# Exercise description
With both ends included, repeat exactly the lines of the entries below from the one containing "rw [Theorems.tilt_mem_Icc_iff]; simp" down to the one containing "at most one", and no others.

::::::::

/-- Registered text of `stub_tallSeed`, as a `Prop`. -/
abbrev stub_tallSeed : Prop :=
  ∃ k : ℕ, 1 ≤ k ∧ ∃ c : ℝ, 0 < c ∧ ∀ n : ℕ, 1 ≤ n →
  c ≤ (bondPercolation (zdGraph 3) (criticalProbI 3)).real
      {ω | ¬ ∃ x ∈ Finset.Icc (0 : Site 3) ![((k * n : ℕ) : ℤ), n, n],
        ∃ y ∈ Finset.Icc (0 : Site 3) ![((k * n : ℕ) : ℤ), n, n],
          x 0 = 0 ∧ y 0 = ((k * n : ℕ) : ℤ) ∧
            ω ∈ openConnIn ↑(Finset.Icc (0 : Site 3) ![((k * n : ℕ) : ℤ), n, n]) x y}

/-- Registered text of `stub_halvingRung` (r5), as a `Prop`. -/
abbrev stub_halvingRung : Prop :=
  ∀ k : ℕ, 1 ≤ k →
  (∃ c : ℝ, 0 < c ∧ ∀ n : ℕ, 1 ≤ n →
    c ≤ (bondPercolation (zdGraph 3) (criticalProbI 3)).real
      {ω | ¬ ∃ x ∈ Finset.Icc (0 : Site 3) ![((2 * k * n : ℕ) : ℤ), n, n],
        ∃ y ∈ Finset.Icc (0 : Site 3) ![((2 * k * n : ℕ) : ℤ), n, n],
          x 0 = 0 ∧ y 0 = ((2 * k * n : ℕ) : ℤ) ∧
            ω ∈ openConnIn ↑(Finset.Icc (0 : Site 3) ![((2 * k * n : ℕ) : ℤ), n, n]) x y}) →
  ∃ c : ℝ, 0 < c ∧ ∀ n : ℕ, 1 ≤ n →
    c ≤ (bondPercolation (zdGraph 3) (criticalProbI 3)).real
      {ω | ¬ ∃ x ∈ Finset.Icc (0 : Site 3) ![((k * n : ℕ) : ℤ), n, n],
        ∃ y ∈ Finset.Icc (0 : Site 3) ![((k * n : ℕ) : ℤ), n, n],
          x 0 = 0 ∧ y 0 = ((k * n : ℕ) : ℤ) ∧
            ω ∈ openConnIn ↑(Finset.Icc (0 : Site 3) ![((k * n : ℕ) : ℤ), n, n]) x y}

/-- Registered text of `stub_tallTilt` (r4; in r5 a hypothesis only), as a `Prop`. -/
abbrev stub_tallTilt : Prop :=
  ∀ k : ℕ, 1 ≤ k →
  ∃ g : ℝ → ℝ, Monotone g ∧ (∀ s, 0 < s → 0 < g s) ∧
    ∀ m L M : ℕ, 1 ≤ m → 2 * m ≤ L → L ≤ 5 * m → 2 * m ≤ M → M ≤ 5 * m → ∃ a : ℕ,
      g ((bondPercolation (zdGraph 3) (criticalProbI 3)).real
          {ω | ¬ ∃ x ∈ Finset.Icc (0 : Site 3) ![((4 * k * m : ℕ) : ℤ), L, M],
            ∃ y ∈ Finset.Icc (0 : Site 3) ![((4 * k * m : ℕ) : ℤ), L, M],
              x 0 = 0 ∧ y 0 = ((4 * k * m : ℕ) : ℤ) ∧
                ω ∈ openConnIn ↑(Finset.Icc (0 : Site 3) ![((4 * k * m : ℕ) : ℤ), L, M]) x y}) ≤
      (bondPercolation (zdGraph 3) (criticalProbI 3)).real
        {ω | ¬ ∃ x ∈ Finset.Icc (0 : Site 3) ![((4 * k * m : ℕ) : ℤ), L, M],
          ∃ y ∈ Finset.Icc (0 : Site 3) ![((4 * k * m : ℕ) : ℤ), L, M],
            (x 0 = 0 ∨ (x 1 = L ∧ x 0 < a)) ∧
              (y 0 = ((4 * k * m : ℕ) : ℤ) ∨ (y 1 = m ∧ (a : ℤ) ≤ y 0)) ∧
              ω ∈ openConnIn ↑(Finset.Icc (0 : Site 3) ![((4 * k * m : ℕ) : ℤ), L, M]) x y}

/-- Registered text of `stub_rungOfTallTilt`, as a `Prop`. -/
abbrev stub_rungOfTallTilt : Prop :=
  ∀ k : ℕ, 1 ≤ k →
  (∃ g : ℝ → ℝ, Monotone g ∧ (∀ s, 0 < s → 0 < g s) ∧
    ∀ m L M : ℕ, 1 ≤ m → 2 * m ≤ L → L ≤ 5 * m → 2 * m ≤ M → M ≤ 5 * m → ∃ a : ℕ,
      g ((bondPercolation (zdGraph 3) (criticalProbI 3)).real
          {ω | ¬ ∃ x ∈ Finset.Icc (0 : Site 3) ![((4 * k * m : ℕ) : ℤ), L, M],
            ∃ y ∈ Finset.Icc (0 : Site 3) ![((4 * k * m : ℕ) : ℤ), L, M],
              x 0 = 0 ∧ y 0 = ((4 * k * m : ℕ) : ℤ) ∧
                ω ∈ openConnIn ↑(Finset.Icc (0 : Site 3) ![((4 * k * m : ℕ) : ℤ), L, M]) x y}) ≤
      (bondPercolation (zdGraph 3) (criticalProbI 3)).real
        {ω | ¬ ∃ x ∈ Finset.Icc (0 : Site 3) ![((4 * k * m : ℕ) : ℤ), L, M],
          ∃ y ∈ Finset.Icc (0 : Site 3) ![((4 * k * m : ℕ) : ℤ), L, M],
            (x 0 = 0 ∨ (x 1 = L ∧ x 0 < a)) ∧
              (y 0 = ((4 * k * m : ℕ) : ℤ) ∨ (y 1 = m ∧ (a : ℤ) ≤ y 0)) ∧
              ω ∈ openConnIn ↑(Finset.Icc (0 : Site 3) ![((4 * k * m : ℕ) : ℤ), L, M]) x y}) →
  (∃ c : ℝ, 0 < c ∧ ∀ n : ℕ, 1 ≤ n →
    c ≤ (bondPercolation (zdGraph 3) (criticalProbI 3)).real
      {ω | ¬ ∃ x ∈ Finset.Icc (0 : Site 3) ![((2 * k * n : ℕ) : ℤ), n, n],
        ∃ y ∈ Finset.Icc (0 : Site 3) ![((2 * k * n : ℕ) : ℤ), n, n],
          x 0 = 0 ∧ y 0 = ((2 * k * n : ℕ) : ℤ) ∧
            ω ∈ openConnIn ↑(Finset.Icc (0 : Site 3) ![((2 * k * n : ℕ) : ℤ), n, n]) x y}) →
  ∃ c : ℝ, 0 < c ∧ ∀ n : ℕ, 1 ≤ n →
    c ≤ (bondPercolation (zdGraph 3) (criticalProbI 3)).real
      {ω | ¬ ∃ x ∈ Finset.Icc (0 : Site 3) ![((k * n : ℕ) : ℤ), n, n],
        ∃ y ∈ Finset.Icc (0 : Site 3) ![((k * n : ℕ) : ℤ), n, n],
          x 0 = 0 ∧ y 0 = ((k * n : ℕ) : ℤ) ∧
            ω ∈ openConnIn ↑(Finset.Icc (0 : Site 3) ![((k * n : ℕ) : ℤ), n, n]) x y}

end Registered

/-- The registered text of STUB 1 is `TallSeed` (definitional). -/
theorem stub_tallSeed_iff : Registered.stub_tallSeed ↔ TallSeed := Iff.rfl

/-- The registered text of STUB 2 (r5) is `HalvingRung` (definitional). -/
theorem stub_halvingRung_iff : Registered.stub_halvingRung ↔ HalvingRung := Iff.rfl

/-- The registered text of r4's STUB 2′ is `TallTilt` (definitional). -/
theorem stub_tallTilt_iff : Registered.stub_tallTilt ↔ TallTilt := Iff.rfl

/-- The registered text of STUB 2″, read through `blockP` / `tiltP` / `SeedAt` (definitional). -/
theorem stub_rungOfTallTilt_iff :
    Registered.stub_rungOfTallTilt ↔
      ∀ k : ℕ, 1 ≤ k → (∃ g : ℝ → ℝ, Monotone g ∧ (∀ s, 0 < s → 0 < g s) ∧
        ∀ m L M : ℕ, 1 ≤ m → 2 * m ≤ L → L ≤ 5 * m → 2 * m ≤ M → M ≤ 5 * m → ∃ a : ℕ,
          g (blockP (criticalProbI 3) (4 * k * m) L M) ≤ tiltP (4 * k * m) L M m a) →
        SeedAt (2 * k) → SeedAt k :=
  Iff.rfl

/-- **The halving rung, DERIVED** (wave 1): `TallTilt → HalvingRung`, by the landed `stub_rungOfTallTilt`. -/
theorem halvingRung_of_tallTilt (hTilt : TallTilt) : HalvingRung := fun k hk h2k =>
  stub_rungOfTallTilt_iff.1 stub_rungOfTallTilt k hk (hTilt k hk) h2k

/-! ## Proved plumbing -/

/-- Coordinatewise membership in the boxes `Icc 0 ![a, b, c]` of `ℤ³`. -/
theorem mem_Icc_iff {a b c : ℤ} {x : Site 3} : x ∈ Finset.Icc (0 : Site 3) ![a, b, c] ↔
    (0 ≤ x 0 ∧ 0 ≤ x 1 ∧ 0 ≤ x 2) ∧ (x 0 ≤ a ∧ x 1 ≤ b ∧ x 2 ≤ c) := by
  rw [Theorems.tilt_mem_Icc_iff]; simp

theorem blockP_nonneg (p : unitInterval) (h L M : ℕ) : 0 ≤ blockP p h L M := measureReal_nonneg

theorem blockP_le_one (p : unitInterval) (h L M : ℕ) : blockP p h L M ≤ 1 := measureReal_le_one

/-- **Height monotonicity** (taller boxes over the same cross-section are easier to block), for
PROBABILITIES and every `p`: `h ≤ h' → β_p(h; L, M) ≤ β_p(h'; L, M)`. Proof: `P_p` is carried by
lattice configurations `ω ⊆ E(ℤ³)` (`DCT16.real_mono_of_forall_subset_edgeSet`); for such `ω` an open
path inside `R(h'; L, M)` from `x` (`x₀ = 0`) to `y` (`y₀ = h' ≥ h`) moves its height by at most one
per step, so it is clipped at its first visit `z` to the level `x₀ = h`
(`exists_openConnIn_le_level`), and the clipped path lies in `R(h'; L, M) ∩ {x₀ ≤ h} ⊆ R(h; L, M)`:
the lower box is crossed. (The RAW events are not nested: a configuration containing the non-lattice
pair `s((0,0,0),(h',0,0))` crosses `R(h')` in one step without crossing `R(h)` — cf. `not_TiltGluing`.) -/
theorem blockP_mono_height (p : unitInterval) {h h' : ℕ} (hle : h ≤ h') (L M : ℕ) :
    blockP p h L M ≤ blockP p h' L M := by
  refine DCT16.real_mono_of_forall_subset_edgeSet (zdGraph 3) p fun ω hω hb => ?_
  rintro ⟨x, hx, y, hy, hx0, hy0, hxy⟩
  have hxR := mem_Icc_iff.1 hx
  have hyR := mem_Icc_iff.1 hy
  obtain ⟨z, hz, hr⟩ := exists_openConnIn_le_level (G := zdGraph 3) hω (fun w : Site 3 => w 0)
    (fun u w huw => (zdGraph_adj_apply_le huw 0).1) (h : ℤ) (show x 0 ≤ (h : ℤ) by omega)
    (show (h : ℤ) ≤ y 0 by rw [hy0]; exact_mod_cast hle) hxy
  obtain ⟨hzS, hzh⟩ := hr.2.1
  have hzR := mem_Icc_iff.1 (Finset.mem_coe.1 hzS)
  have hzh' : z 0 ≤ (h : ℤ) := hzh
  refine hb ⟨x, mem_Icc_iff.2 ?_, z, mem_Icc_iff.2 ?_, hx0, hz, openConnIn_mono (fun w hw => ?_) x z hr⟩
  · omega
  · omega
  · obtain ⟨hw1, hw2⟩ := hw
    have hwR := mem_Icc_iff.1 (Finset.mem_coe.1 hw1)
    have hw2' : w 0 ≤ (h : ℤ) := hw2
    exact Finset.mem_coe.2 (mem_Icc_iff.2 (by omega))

::::::::

# Expected answer
  rw [Theorems.tilt_mem_Icc_iff]; simp

theorem blockP_nonneg (p : unitInterval) (h L M : ℕ) : 0 ≤ blockP p h L M := measureReal_nonneg

theorem blockP_le_one (p : unitInterval) (h L M : ℕ) : blockP p h L M ≤ 1 := measureReal_le_one

/-- **Height monotonicity** (taller boxes over the same cross-section are easier to block), for
PROBABILITIES and every `p`: `h ≤ h' → β_p(h; L, M) ≤ β_p(h'; L, M)`. Proof: `P_p` is carried by
lattice configurations `ω ⊆ E(ℤ³)` (`DCT16.real_mono_of_forall_subset_edgeSet`); for such `ω` an open
path inside `R(h'; L, M)` from `x` (`x₀ = 0`) to `y` (`y₀ = h' ≥ h`) moves its height by at most one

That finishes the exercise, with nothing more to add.